- [EXERCISE DESCRIPTION]: An acceptable answer repeats exactly the line with "V'(r_1))² dμ >" and each line after it through the end of the entries, and includes nothing else.

** Opening PROVIDED INFORMATION block **

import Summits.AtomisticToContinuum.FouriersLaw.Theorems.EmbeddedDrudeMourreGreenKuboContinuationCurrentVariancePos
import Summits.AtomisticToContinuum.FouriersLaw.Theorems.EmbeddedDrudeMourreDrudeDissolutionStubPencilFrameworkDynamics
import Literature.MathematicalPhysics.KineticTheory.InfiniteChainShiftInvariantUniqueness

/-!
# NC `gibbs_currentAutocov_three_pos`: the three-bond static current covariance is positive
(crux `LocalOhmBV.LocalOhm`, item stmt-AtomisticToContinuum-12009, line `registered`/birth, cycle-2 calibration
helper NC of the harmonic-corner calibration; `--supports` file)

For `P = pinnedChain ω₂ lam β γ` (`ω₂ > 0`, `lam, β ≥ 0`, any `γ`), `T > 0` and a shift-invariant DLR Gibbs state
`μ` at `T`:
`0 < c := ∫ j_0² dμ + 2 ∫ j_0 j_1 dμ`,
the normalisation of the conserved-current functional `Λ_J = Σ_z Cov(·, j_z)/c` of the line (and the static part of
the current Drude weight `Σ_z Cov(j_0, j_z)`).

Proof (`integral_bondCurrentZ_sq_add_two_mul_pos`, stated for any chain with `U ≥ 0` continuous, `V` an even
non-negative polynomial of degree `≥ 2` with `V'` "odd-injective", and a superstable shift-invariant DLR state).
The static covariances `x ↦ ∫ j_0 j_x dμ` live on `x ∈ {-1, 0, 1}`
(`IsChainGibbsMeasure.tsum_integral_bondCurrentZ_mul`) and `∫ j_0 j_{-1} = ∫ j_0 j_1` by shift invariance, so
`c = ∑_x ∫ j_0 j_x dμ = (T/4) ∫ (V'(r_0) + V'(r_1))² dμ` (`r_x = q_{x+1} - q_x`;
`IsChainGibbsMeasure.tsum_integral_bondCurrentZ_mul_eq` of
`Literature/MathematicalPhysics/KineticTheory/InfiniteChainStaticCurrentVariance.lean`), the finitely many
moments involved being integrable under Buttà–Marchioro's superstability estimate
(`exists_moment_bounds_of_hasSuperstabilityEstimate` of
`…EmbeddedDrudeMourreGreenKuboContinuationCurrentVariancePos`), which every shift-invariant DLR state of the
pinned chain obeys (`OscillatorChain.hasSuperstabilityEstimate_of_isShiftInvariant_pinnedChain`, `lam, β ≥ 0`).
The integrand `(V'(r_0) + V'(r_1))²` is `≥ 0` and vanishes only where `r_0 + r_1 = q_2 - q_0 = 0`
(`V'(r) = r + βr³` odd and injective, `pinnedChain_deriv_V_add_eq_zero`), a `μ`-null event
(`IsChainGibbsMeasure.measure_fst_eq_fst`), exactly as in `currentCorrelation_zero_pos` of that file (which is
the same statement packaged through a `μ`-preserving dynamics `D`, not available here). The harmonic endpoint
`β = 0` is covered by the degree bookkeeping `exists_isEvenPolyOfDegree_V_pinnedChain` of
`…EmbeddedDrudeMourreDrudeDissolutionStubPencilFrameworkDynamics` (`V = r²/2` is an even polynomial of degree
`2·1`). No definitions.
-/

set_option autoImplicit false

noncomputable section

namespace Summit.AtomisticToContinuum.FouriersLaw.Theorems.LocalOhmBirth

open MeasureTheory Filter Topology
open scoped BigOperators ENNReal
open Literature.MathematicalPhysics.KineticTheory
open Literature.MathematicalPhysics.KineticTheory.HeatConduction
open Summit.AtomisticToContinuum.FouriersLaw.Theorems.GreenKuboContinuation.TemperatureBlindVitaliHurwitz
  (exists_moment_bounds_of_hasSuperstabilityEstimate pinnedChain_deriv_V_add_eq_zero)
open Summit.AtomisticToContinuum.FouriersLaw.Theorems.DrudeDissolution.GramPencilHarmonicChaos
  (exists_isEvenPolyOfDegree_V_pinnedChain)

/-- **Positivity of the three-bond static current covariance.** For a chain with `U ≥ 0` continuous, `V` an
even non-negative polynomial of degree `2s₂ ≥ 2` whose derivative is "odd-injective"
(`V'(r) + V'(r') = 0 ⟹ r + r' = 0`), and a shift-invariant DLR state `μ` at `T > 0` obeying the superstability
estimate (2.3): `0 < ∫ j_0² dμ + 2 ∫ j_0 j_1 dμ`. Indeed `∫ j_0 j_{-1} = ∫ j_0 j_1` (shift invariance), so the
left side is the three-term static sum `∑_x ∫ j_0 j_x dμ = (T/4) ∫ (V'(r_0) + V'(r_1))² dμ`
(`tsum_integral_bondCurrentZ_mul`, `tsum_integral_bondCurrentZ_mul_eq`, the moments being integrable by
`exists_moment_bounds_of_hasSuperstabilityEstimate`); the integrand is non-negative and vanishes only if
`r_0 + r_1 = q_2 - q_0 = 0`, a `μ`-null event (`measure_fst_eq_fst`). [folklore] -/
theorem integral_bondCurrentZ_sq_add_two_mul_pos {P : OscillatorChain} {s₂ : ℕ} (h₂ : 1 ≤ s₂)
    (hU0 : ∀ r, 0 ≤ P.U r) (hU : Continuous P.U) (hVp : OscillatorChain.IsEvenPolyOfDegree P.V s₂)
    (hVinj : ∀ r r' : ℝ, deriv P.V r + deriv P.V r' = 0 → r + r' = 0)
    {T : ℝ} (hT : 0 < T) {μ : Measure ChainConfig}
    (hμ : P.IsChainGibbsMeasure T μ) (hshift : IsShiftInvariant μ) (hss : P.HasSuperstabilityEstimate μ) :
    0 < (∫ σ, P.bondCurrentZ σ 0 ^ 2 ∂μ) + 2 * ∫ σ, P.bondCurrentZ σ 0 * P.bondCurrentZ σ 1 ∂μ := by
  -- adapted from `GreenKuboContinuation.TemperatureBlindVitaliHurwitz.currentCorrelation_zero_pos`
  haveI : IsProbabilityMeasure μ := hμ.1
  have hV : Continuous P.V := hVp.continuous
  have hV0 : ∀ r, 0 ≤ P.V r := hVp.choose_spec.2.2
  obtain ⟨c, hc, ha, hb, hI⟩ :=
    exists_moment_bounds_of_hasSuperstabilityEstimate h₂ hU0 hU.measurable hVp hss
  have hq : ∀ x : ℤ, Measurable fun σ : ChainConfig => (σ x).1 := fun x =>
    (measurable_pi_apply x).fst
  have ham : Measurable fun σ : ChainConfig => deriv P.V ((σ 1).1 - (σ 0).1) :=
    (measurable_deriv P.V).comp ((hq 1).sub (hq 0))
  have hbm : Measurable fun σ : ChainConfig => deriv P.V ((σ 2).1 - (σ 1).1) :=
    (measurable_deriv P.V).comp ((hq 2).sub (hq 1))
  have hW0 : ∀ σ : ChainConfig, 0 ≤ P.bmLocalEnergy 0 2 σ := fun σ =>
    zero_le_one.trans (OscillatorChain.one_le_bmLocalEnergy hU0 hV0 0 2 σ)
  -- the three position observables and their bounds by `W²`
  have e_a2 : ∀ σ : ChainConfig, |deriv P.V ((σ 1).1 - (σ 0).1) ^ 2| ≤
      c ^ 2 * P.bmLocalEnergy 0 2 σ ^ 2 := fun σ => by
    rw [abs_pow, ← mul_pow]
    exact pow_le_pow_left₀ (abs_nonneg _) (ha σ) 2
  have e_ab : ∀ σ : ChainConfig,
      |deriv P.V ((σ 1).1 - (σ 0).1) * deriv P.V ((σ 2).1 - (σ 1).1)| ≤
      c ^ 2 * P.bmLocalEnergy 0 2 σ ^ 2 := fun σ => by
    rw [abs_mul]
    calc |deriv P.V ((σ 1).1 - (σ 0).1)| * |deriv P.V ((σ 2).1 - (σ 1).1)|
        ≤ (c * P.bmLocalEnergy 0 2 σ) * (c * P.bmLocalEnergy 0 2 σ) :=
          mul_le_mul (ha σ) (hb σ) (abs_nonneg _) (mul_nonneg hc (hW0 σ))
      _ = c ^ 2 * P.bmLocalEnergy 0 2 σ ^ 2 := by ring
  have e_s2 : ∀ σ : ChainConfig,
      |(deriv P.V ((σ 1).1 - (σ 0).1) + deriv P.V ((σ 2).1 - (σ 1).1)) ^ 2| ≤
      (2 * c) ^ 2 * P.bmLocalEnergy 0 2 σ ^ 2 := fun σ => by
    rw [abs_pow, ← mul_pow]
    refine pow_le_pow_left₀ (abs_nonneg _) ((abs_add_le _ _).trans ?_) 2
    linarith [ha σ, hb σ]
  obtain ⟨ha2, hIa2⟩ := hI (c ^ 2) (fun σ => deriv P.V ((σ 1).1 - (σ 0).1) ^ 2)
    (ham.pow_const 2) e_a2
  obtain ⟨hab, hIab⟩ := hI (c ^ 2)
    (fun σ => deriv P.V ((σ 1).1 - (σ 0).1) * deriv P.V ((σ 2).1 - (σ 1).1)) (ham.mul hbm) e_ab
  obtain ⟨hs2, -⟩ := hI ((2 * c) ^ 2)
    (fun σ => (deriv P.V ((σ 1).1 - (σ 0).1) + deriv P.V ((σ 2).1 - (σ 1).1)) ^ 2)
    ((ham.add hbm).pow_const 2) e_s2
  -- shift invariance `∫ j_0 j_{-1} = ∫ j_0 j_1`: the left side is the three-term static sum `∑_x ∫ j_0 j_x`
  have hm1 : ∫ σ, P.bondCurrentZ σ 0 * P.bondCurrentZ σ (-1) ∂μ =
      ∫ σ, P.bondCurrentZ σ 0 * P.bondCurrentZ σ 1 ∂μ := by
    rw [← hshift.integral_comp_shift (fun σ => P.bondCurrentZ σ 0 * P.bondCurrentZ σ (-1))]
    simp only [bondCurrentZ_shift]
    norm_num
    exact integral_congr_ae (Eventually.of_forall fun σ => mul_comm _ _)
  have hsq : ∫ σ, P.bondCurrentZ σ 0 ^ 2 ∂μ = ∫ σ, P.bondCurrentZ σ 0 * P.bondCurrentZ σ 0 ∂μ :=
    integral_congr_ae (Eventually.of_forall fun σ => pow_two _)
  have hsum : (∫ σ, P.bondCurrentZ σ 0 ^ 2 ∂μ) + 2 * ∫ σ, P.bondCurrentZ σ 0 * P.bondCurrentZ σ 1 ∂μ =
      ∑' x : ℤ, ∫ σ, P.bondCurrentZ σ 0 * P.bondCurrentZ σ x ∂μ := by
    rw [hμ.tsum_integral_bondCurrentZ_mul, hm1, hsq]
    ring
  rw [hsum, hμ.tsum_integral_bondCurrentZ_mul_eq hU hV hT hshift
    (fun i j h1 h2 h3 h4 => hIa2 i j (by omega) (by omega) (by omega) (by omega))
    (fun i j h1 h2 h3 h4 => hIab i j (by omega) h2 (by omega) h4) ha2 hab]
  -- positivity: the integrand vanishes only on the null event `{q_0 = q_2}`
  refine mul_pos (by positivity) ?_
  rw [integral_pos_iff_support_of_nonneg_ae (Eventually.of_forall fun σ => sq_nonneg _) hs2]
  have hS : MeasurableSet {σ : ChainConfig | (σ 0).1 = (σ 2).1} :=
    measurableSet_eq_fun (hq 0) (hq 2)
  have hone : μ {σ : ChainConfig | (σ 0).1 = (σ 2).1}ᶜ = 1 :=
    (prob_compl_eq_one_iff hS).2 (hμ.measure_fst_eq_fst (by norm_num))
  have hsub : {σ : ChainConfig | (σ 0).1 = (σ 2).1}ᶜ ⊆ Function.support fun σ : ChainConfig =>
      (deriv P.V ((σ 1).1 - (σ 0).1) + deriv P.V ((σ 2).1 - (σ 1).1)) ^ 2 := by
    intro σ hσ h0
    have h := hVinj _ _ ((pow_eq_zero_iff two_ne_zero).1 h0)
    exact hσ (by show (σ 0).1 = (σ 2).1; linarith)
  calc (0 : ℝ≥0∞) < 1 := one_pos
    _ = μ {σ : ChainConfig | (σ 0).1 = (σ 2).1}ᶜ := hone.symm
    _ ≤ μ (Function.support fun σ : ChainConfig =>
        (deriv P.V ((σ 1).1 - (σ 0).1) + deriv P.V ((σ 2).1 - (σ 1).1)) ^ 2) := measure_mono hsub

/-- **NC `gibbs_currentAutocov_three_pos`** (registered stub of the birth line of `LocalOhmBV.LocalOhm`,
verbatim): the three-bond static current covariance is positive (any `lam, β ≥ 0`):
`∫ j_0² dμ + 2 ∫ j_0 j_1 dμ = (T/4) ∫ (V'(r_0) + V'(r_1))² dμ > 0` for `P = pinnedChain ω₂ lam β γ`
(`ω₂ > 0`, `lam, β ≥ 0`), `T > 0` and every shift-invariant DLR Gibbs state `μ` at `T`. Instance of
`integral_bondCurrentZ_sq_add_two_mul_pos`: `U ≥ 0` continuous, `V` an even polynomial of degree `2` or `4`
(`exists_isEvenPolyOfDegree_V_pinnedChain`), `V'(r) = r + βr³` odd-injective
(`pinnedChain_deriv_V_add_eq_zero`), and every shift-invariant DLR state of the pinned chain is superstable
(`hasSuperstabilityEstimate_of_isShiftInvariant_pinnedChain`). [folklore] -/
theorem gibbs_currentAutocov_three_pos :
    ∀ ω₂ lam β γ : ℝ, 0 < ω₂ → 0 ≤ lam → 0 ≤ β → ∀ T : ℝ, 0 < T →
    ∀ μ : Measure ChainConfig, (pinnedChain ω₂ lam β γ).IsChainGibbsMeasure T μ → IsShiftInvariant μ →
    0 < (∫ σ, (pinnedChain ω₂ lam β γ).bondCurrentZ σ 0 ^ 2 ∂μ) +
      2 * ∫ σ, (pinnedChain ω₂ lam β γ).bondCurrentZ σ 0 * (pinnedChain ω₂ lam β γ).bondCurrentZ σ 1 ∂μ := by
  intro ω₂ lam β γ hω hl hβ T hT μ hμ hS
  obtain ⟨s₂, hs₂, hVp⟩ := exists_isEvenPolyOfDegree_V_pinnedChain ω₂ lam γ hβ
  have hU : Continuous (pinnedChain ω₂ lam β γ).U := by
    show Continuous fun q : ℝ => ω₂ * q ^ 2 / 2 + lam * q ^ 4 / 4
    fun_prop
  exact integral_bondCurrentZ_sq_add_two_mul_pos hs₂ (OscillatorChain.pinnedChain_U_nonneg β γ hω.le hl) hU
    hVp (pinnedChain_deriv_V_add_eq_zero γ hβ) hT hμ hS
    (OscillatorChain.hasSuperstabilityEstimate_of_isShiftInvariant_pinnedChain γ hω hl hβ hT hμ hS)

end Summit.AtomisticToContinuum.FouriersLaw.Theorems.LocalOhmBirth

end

** Closing PROVIDED INFORMATION block **

- [RESPONSE AREA]:
`∫ j_0² dμ + 2 ∫ j_0 j_1 dμ = (T/4) ∫ (V'(r_0) + V'(r_1))² dμ > 0` for `P = pinnedChain ω₂ lam β γ`
(`ω₂ > 0`, `lam, β ≥ 0`), `T > 0` and every shift-invariant DLR Gibbs state `μ` at `T`. Instance of
`integral_bondCurrentZ_sq_add_two_mul_pos`: `U ≥ 0` continuous, `V` an even polynomial of degree `2` or `4`
(`exists_isEvenPolyOfDegree_V_pinnedChain`), `V'(r) = r + βr³` odd-injective
(`pinnedChain_deriv_V_add_eq_zero`), and every shift-invariant DLR state of the pinned chain is superstable
(`hasSuperstabilityEstimate_of_isShiftInvariant_pinnedChain`). [folklore] -/
theorem gibbs_currentAutocov_three_pos :
    ∀ ω₂ lam β γ : ℝ, 0 < ω₂ → 0 ≤ lam → 0 ≤ β → ∀ T : ℝ, 0 < T →
    ∀ μ : Measure ChainConfig, (pinnedChain ω₂ lam β γ).IsChainGibbsMeasure T μ → IsShiftInvariant μ →
    0 < (∫ σ, (pinnedChain ω₂ lam β γ).bondCurrentZ σ 0 ^ 2 ∂μ) +
      2 * ∫ σ, (pinnedChain ω₂ lam β γ).bondCurrentZ σ 0 * (pinnedChain ω₂ lam β γ).bondCurrentZ σ 1 ∂μ := by
  intro ω₂ lam β γ hω hl hβ T hT μ hμ hS
  obtain ⟨s₂, hs₂, hVp⟩ := exists_isEvenPolyOfDegree_V_pinnedChain ω₂ lam γ hβ
  have hU : Continuous (pinnedChain ω₂ lam β γ).U := by
    show Continuous fun q : ℝ => ω₂ * q ^ 2 / 2 + lam * q ^ 4 / 4
    fun_prop
  exact integral_bondCurrentZ_sq_add_two_mul_pos hs₂ (OscillatorChain.pinnedChain_U_nonneg β γ hω.le hl) hU
    hVp (pinnedChain_deriv_V_add_eq_zero γ hβ) hT hμ hS
    (OscillatorChain.hasSuperstabilityEstimate_of_isShiftInvariant_pinnedChain γ hω hl hβ hT hμ hS)

end Summit.AtomisticToContinuum.FouriersLaw.Theorems.LocalOhmBirth

end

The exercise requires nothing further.